I spent Thanksgiving week in London and Barcelona. London is gearing up for Brexit, to leave the European Union, and Barcelona’s preparing for an election following the recent vote for their province of Catalunya to secede from Spain. I worried it would be crazy over there, maybe dangerous. But after the US, I felt like I’d left a place of chaotic insanity for a healthy safe atmosphere that I used to define as normal.

But my chaotic insanity is some people’s normal. Apparently there are American citizens who felt as threatened by President Barack Obama, or almost-President Hillary Clinton, as I feel by the current occupant of the White House, who to me is so threatening that I can’t call him the president of my country. I watch him gleefully dismantle economic recovery measures, and environmental protections, and just about every strand in the social safety net, and I see a crazy dangerous man who is deeply hostile to the values of community and justice that for me define my country. My expat friends in England told me that most of the world sees him, not me, as an accurate representation of my country: it’s not about community and justice, but warfare and profit, oppression and exploitation.

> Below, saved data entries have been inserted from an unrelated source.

/-!
# A geometric common denominator for the formal leaf `y = exp_{E'}(log_E x)`
(Bost 2001, Prop. 3.9 (2) ⇒ `Σ_p log R_p⁻¹ < ∞`; proofs only)

Topic `Literature/NumberTheory/EllipticCurves`; a proofs-only file (theorems only, no definition,
no named fact). It packages the `p`-adic estimates of `FormalLeafDenominatorsProofs` (for two
Weierstrass equations `W, W'` over `ℤ`: `n!·[xⁿ](yʲ) ∈ ℤ` always, and `∈ p^{⌊n/p⌋}ℤ` at every odd
prime `p` at which the Hasse invariants agree) into the single hypothesis consumed by André's
algebraicity criterion over `ℚ` in the tree's form (`Transcendental/AndreCriterion…`,
Chambert-Loir, Sém. Bourbaki 886, §6.3: rows `m ↦ ([xᵐ] xᵃ y(x)ᵇ)_{a,b}` with integer
denominators `Den m`): **there is `Den : ℕ → ℕ`, `0 < Den n ≤ Cⁿ`, with
`Den n · [xᵐ](yʲ) ∈ ℤ` for all `m ≤ n` and all `j`** (`exists_den_leaf`), and the same for two
elliptic curves over `ℚ` with `a_p(E) = a_p(E')` for almost all `p` (`exists_den_leaf_of_finite`,
where `y = exp_{E'}(log_E x)` is taken for globally minimal equations `E, E'`).

The denominator is `Den n = ∏_{p ≤ n} p^{e_p(n)}` with `e_p(n) = v_p(n!)` for `p` in the finite
exceptional set `S` (containing `2`, the primes dividing `Δ_E Δ_{E'}` and those with
`a_p ≠ a'_p`) and `e_p(n) = v_p(⌊n/p⌋!) = v_p(n!) - ⌊n/p⌋` otherwise (Legendre). Its growth:
`p^{v_p(n!)} ≤ pⁿ` for `p ∈ S`, and `p^{v_p(⌊n/p⌋!)} ≤ p^{n/(p(p-1))}` (`(p-1)·v_p(k!) ≤ k`),
while `∏_{2 ≤ m ≤ n} m^{1/(m(m-1))} ≤ 2e²` for all `n` (`prod_rpow_le`: with
`Q_n = P_n · n^{1/n}` one has `Q_{n+1} = Q_n (1 + 1/n)^{1/n} ≤ Q_n e^{1/n²}`); so
`Den n ≤ (2e² · ∏_{p ∈ S} p)ⁿ`. This is Bost's `Σ_p log R_p⁻¹ < ∞` (Prop. 3.9 (2):
`log R_p⁻¹ ≤ 3[K_p : ℚ_p] log p / p²`) for the leaf of `E × E'`, in the elementary dress of a
common denominator.

* `factorization_prod_prime_pow`, `int_factorial_dvd_of_factorization_le`,
  `padicValNat_factorial_eq_div_add` (Legendre `v_p(m!) = v_p(⌊m/p⌋!) + ⌊m/p⌋`),
  `factorization_factorial_mono` — the arithmetic;
* `one_add_inv_rpow_inv_le`, `prod_rpow_mul_rpow_le`, `prod_rpow_le`,
  `pow_padicValNat_factorial_div_le`, `prod_prime_pow_padicValNat_factorial_div_le` — the growth;
* `exists_den_leaf`, `exists_den_leaf_of_finite` — **the packaged denominators**.

What is left of Bost's proof of Cor. 2.5 for the tree after this file: the identification of the
formal leaf with the analytic one (`log_E` of the Taylor series of `t(u(z))`, `t = -x/y`, is `z`)
and the assembly with the criterion (`Transcendental/AndreCriterion…`) and
`isIsogenous_of_evalEval_comp_eq_zero` (`IsogenyOfAlgebraicDependenceProofs`).

## References

* J.-B. Bost, *Algebraic leaves of algebraic foliations over number fields*, Publ. Math. IHÉS 93
  (2001), Prop. 3.9 (2), (3.9)–(3.10), and §3.4.3. [Bost2001AlgebraicLeaves]
* A. Chambert-Loir, Sém. Bourbaki 886, Astérisque 282 (2002), §6.3 (shape of the consumer).
  [ChambertLoir2002Bourbaki]
-/

noncomputable section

And I look at my cat, fighting the imaginary mice under the living room rug; and I wonder: Are they imaginary? Maybe in her metaphor, she’s keeping me safe from deadly demons.

So here we are, preparing to celebrate Christmas. The birthday of a man we know was not born on Dec. 25, whose coming was probably not announced by a new star, whose humble manger was not surrounded by adoring cows, donkeys, shepherds, and wise men, much less by falling snow; whose mother was probably not a virgin, nor visited by an angel. We celebrate a metaphor. You could say Christianity has perceptively linked the values of Jesus, from rebirth to nonviolent resistance and love, with the winter solstice, when the sun turns back in its path across the heavens, and daylight stops getting shorter, and we can trust that warmth will soon return, and lakes will thaw, and crops will grow, and life will be safer again.

I still hope that someday I will know and understand a larger reality than this. But right now my job is to be human, and I have to live by a metaphor, not a full knowledge of truth. And since this metaphor is incomplete, I cherish the values we celebrate at Christmas: the brave generosity, the community, and the commitment to justice which offer our best hope of keeping us, and life, and our world, safe and healthy.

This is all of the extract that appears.